Lo aprendido, y lo aprehendido

Después de aquella experiencia, de haber conocido la plenitud, me fue imposible volver atrás; mi consciencia, la manera que tenía de percibir, de ver la realidad, se había transformado, expandido. Podría afirmar, sin temor a errarle, que nuestra consciencia es como un jugoso y enorme chicle, y como tal, puede expandirse, estirarse, desde centímetros, metros, millas, a kilómetros cuadrados. Cuanto más se expande el chicle, más integrados a la naturaleza estamos, y cuanto más integrados a la naturaleza estamos, mayor es el goce, mayor es la plenitud, mayor es la intensidad. Intento hacer el ejercicio de imaginarme cuánta intensidad, magnitud y poder guarda en sí mismo el océano, y se me desborda la mente de pensarlo, y en seguida me viene a la memoria el niño que veía por primera vez el océano y le dice a su papá "Pa, ¿me ayudás a mirar? Es que me pierdo".

Teniendo claro esto, poco a poco comencé a entender el funcionamiento de mi mente, a conocerme, a estar más atento; empecé, gradualmente, a trabajar en mi capacidad de observación e introspección, a desarrollar mi intuición, a ponerla en práctica.

Creo que uno de los aprendizajes más trascendentes que me dejó este viaje, fue comprender que cualquier concepto o experiencia que viniese de afuera, proyectada hacia el exterior, no es más que el reflejo de lo que soy. Es decir, la experiencia de haberme reconocido enteramente en el muchacho que viajaba al lado mío en el ómnibus, me llevó a entender que el otro también soy yo, que las frustraciones (las emociones, los pensamientos) que proyecto y que me genera el otro, son mías, habitan en mí. Sé que cualquier situación, persona o cosa que la vida me ponga en frente cumple una función: reconocerme a mí mismo, en mi luz y en mi sombra.

Estoy convencido de que no hay nada más laborioso, complejo y doloroso para el ser humano que emprender el viaje que conduce hacia sí mismo; nada le es más difícil que aceptar y reconocer, con humildad, honestidad y entrega, que debajo de todas esas capas rígidas, duras, debajo de la caparazón, muchas veces oxidada, escondemos un niño tremendamente herido, muerto de miedo cuyo único y mayor anhelo en la vida es expresarse en toda su magnitud, en todo su potencial.

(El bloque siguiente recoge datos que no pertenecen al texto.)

/-! ## §4 END units: the `hDIV` binder of file 5 at flat data, `ε_D = 2√d∕n` -/

/-- **DIV-AVG AT FLAT DATA IN THE END's UNITS** (`N := fine n M`): `√((n^d)⁻¹n²)·‖toLp(div(Q₁ g)) − toLp(L•Q₀(div g))‖ ≤ (2√d·n⁻¹)·√(((nL)⁴∕(nL)^d)·hessV 1 g)` —
the `hDIV` binder of `VariationalVectorAvgGProjG.avgG_projG_of_divAvg` with `ε_D = 2√d∕n` and `ρ_D` the level-`nL` `rhoV`-shape regularity functional. [folklore] -/
theorem divAvg_flat (n : ℕ) [NeZero n] (M : Fin d → ℕ) [∀ μ, NeZero (M μ)] (g : Tor (fine L (fine n M)) → Fin d → E) :
    Real.sqrt (((n : ℝ) ^ d)⁻¹ * (n : ℝ) ^ 2)
        * ‖toLp 2 (divV (fine n M) (fun _ _ => (1 : E →L[ℂ] E)) (QvL L (fine n M) (fun _ _ _ _ => (1 : E →L[ℂ] E)) g))
            - toLp 2 (fun y => (L : ℂ) • Qcv L (fine n M) (fun _ => (1 : E →L[ℂ] E)) (divV (fine L (fine n M)) (fun _ _ => (1 : E →L[ℂ] E)) g) y)‖
      ≤ (2 * Real.sqrt d * (n : ℝ)⁻¹)
        * Real.sqrt ((((n : ℝ) * L) ^ 4 / ((n : ℝ) * L) ^ d) * hessV (fine L (fine n M)) (fun _ _ => (1 : E →L[ℂ] E)) g) := by
  have hn : (0 : ℝ) < n := by exact_mod_cast Nat.pos_of_ne_zero (NeZero.ne n)
  have hL : (0 : ℝ) < L := by exact_mod_cast Nat.pos_of_ne_zero (NeZero.ne L)
  have hH : 0 ≤ hessV (fine L (fine n M)) (fun _ _ => (1 : E →L[ℂ] E)) g := by
    unfold hessV; exact sum_nonneg fun ν _ => hessv_nonneg _ _ _
  have hsq := divAvg_flat_sq_le L (fine n M) g
  have hlhs0 : 0 ≤ Real.sqrt (((n : ℝ) ^ d)⁻¹ * (n : ℝ) ^ 2)
      * ‖toLp 2 (divV (fine n M) (fun _ _ => (1 : E →L[ℂ] E)) (QvL L (fine n M) (fun _ _ _ _ => (1 : E →L[ℂ] E)) g))
          - toLp 2 (fun y => (L : ℂ) • Qcv L (fine n M) (fun _ => (1 : E →L[ℂ] E)) (divV (fine L (fine n M)) (fun _ _ => (1 : E →L[ℂ] E)) g) y)‖ := by
    positivity
  have hrhs0 : 0 ≤ (2 * Real.sqrt d * (n : ℝ)⁻¹)
      * Real.sqrt ((((n : ℝ) * L) ^ 4 / ((n : ℝ) * L) ^ d) * hessV (fine L (fine n M)) (fun _ _ => (1 : E →L[ℂ] E)) g) := by positivity
  rw [← Real.sqrt_sq hlhs0, ← Real.sqrt_sq hrhs0]
  refine Real.sqrt_le_sqrt ?_
  have hB : 0 ≤ (((n : ℝ) * L) ^ 4 / ((n : ℝ) * L) ^ d) * hessV (fine L (fine n M)) (fun _ _ => (1 : E →L[ℂ] E)) g := by positivity
  have hA : 0 ≤ ((n : ℝ) ^ d)⁻¹ * (n : ℝ) ^ 2 := by positivity
  rw [mul_pow, mul_pow, mul_pow, mul_pow, Real.sq_sqrt hA, Real.sq_sqrt (Nat.cast_nonneg d), Real.sq_sqrt hB, ← toLp_sub, norm_toLp_sq]
  have e : ∑ y, ‖(divV (fine n M) (fun _ _ => (1 : E →L[ℂ] E)) (QvL L (fine n M) (fun _ _ _ _ => (1 : E →L[ℂ] E)) g)
        - fun y => (L : ℂ) • Qcv L (fine n M) (fun _ => (1 : E →L[ℂ] E)) (divV (fine L (fine n M)) (fun _ _ => (1 : E →L[ℂ] E)) g) y) y‖ ^ 2
      = ∑ y, ‖divV (fine n M) (fun _ _ => (1 : E →L[ℂ] E)) (QvL L (fine n M) (fun _ _ _ _ => (1 : E →L[ℂ] E)) g) y
        - (L : ℂ) • Qcv L (fine n M) (fun _ => (1 : E →L[ℂ] E)) (divV (fine L (fine n M)) (fun _ _ => (1 : E →L[ℂ] E)) g) y‖ ^ 2 := rfl
  rw [e]
  calc ((n : ℝ) ^ d)⁻¹ * (n : ℝ) ^ 2 * ∑ y, ‖divV (fine n M) (fun _ _ => (1 : E →L[ℂ] E)) (QvL L (fine n M) (fun _ _ _ _ => (1 : E →L[ℂ] E)) g) y
          - (L : ℂ) • Qcv L (fine n M) (fun _ => (1 : E →L[ℂ] E)) (divV (fine L (fine n M)) (fun _ _ => (1 : E →L[ℂ] E)) g) y‖ ^ 2
      ≤ ((n : ℝ) ^ d)⁻¹ * (n : ℝ) ^ 2 * (4 * d * (L : ℝ) ^ 4 * ((L : ℝ) ^ d)⁻¹ * hessV (fine L (fine n M)) (fun _ _ => (1 : E →L[ℂ] E)) g) :=
        mul_le_mul_of_nonneg_left hsq (by positivity)
    _ = 2 ^ 2 * (d : ℝ) * ((n : ℝ)⁻¹) ^ 2 * ((((n : ℝ) * L) ^ 4 / ((n : ℝ) * L) ^ d) * hessV (fine L (fine n M)) (fun _ _ => (1 : E →L[ℂ] E)) g) := by
        rw [mul_pow, mul_pow]
        field_simp
        ring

Estas tres experiencias luminosas, de alguna forma me hicieron sentir que le tenemos miedo, incluyéndome, a la intensidad, a la abundancia, a lo divino. ¡Por supuesto! Grita alguien ahí afuera, con ímpetu y decidido a expresarse: cómo no tenerle miedo a algo tan grande e intenso si desde que nacemos nos implantan un chip dentro de nuestro cerebro con un software de 1849, educándonos desde una idea limitada, pequeña, a través de la carencia, de lo que falta, de lo que no hay, ideales heredados de antiguas generaciones. Que eso está bien, que eso es correcto, que eso está mal, saca la mano, camina despacio, igual que tu hermano, pórtate bien, que es el deber, que no, que sí, que 2+2 es igual a 4, y eso no se discute, que El Señor te está mirando, bla, bla, bla, amén...  Siempre recuerdo que somos hijos, nietos, bisnietos de la guerra, de persecusiones, de violencia, de grietas, de caos, de hambre. Viniendo desde ese lado, algo tan grande e intenso ¡cómo no va a asustar!